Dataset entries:
--------------------------------

/-- **THE TAME BRANCH OF THE FORCED PARTNER WITH FIRST TOP `k` AND EXACT LINEAR COEFFICIENT (from PRINT,
two values, one Riemann sum).** `p ≥ 5`, ADDITIVE, (G)-ordinary, `e ∈ {3,4,6}`; Delbourgo 1998 Thm 1; a
(G)-field `F`, `w ∣ p`, THE unit root `ã`; `χ = ω^u` of order `e`; tower bound `p^c`; TWO even primitive
`p`-power-order characters at consecutive conductors with values on ONE line `t ∈ {1, e−1}`, common `k`,
`e·k < 2φₙ`; ONE Riemann sum with `p^c·p^{−n₁} < ‖RS 1 n₁‖`. Then a `B` with
`IsTameBranchOf f p (ι∘χ^t) ã B` EXISTS, bounded by `p^c`, with FIRST TOP at `k`, `[T¹]B ≠ 0` and
`v_p([T¹]B) = v_p(RS(1,n₁))`. (Gen 29's join, exposed as a witness.) [cite: Delbourgo1998, Theorem 1 (p. 131)]
[cite: SteinWuthrich2013, §3] [cite: MazurTateTeitelbaum1986Invent, §I.10–I.14] -/
theorem exists_isTameBranchOf_firstTop_coeff_one_of_thm1_of_two_norm_ratTwistedSymbolSum_of_riemannSum
    (hD : Delbourgo1998.thm1_exists_bounded_evenMeasure) (h5 : 5 ≤ p) (hadd : Addv W p)
    (hGord : TypeGOrd W p) (he : semistabilityIndex W p ∈ ({3, 4, 6} : Finset ℕ)) (hf : IsNewformOf W f)
    {L : Type} [Field L] [NumberField L] [IsCyclotomicExtension {p} ℚ L] (F : IntermediateField ℚ L)
    (hF : ∀ w : HeightOneSpectrum (𝓞 F), (p : 𝓞 F) ∈ w.asIdeal →
      (W.baseChange F).HasGoodReductionAt w ∧ (W.baseChange F).HasUnitRootAt w)
    (w : HeightOneSpectrum (𝓞 F)) (hw : (p : 𝓞 F) ∈ w.asIdeal)
    (hã : ‖ã‖ = 1) (hroot : ã ^ 2 - (((W.baseChange F).frobeniusTraceAt w : ℤ) : ℚ_[p]) * ã + p = 0)
    (hχe : orderOf χ = semistabilityIndex W p) {u : ℕ} (hu : semistabilityIndex W p * u = p - 1)
    (hteich : ∀ a : ZMod p, a ≠ 0 → ‖χ a - ((a.val : ℕ) : ℚ_[p]) ^ u‖ < 1) {c : ℕ}
    (hc : ∀ (m : ℕ) (a : ℤ), ‖((ratPlusSymbol f ((a : ℚ) / (p : ℚ) ^ m) : ℚ) : ℚ_[p])‖ ≤ (p : ℝ) ^ c)
    {n : ℕ} {κ : DirichletCharacter ℂ_[p] (p ^ (n + 1 + cyclotomicExponent p))} (hκ : κ.IsPrimitive)
    (heven : κ.Even) (hord : ∃ j : ℕ, orderOf κ = p ^ j)
    {κ' : DirichletCharacter ℂ_[p] (p ^ (n + 1 + 1 + cyclotomicExponent p))} (hκ' : κ'.IsPrimitive)
    (heven' : κ'.Even) (hord' : ∃ j : ℕ, orderOf κ' = p ^ j) {k : ℕ}
    (ht : t = 1 ∨ t = semistabilityIndex W p - 1)
    (hk2 : semistabilityIndex W p * k < 2 * Nat.totient (p ^ (n + 1)))
    (hval : ‖ratTwistedSymbolSum f κ‖ ^ (semistabilityIndex W p * Nat.totient (p ^ (n + 1))) =
      ((p : ℝ) ^ c) ^ (semistabilityIndex W p * Nat.totient (p ^ (n + 1))) *
        ((p : ℝ)⁻¹) ^ (semistabilityIndex W p * k + t * Nat.totient (p ^ (n + 1))))
    (hval' : ‖ratTwistedSymbolSum f κ'‖ ^ (semistabilityIndex W p * Nat.totient (p ^ (n + 1 + 1))) =
      ((p : ℝ) ^ c) ^ (semistabilityIndex W p * Nat.totient (p ^ (n + 1 + 1))) *
        ((p : ℝ)⁻¹) ^ (semistabilityIndex W p * k + t * Nat.totient (p ^ (n + 1 + 1))))
    {n₁ : ℕ} (hlt : (p : ℝ) ^ c * (p : ℝ) ^ (-(n₁ : ℤ)) < ‖RS 1 n₁‖) :
    ∃ B : PowerSeries ℚ_[p],
      IsTameBranchOf f p ((χ ^ t).ringHomComp (algebraMap ℚ_[p] ℂ_[p])) ã B ∧
      orderOf ((χ ^ t).ringHomComp (algebraMap ℚ_[p] ℂ_[p])) = tameDefect W p ∧
      (∀ j : ℕ, ‖PowerSeries.coeff j B‖ ≤ (p : ℝ) ^ c) ∧
      ‖PowerSeries.coeff k B‖ = (p : ℝ) ^ c ∧ (∀ i < k, ‖PowerSeries.coeff i B‖ < (p : ℝ) ^ c) ∧
      PowerSeries.coeff 1 B ≠ 0 ∧ (PowerSeries.coeff 1 B).valuation = (RS 1 n₁).valuation := by
  have hp2 : p ≠ 2 := by omega
  have h3 : 3 ≤ semistabilityIndex W p := three_le_of_mem he
  have h2 : 2 ≤ semistabilityIndex W p := by omega
  have hG : SubGord W p := (subGord_iff_typeG_of_addv W p hp2 hadd).mpr hGord.typeG
  obtain ⟨C₀, hC₀⟩ := towerBounded_forced_pow_of_thm1_of_two_norm_ratTwistedSymbolSum hD h5 hadd he hf F
    hF w hw hã hroot hχe hu hteich hc hκ heven hord hκ' heven' hord' ht hk2 hval hval'
  have hordt : orderOf (χ ^ t) = semistabilityIndex W p := orderOf_pow_eq_of_mem hχe (by omega) ht
  have hne1 : χ ^ t ≠ 1 := by
    intro h
    rw [h, orderOf_one] at hordt
    omega
  have hU0 := sum_ratPlusSymbol_add_div_eq_zero_of_addv W hf hadd
  obtain ⟨B, hB, hint, hRSle⟩ :=
    exists_isTameBranchOf_riemannSum_of_towerBounded_forced hRS hne1 hã hU0 hC₀
  have hbdB : ∀ j : ℕ, ‖PowerSeries.coeff j B‖ ≤ (p : ℝ) ^ c := hint _ hc
  have herr : ‖PowerSeries.coeff 1 B - RS 1 n₁‖ < ‖RS 1 n₁‖ := by
    have hle := hRSle _ hc 1 n₁
    rw [Nat.factorial_one, Nat.cast_one, norm_one, div_one] at hle
    exact hle.trans_lt hlt
  obtain ⟨hne, -, hvaleq⟩ := valuation_eq_of_norm_sub_lt herr
  have hkφ : k < Nat.totient (p ^ (n + 1)) := lt_of_mul_lt_two_mul h2 hk2
  have hfirst : ‖PowerSeries.coeff k B‖ = (p : ℝ) ^ c ∧
      ∀ i < k, ‖PowerSeries.coeff i B‖ < (p : ℝ) ^ c := by
    rcases ht with rfl | rfl
    · rw [one_mul] at hval
      have hB' : IsTameBranchOf f p (χ.ringHomComp (algebraMap ℚ_[p] ℂ_[p])) ã B := by
        rw [pow_one] at hB; exact hB
      exact hB'.firstTop_of_norm_ratTwistedSymbolSum_pow_eq hã hbdB hteich hχe h2 hu hκ heven hord hkφ hval
    · have hB' : IsTameBranchOf f p (χ⁻¹.ringHomComp (algebraMap ℚ_[p] ℂ_[p])) ã B := by
        rw [pow_sub_one_eq_inv_of_orderOf hχe (by omega)] at hB; exact hB
      exact hB'.firstTop_of_norm_ratTwistedSymbolSum_pow_eq_inv hã hbdB hteich hχe h2 hu hκ heven hord
        hkφ hval
  have hordε : orderOf ((χ ^ t).ringHomComp (algebraMap ℚ_[p] ℂ_[p])) = tameDefect W p := by
    rw [orderOf_ringHomComp_padicComplex, hordt, tameDefect_of_not_potMult W p hG.1]
  exact ⟨B, hB, hordε, hbdB, hfirst.1, hfirst.2, hne, hvaleq⟩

--------------------------------

__YOUR OBJECTIVE__. Within the data above, filter for lines containing the word "hroot" and copy each one.

__TASK RESULT__.
    (hã : ‖ã‖ = 1) (hroot : ã ^ 2 - (((W.baseChange F).frobeniusTraceAt w : ℤ) : ℚ_[p]) * ã + p = 0)
    hF w hw hã hroot hχe hu hteich hc hκ heven hord hκ' heven' hord' ht hk2 hval hval'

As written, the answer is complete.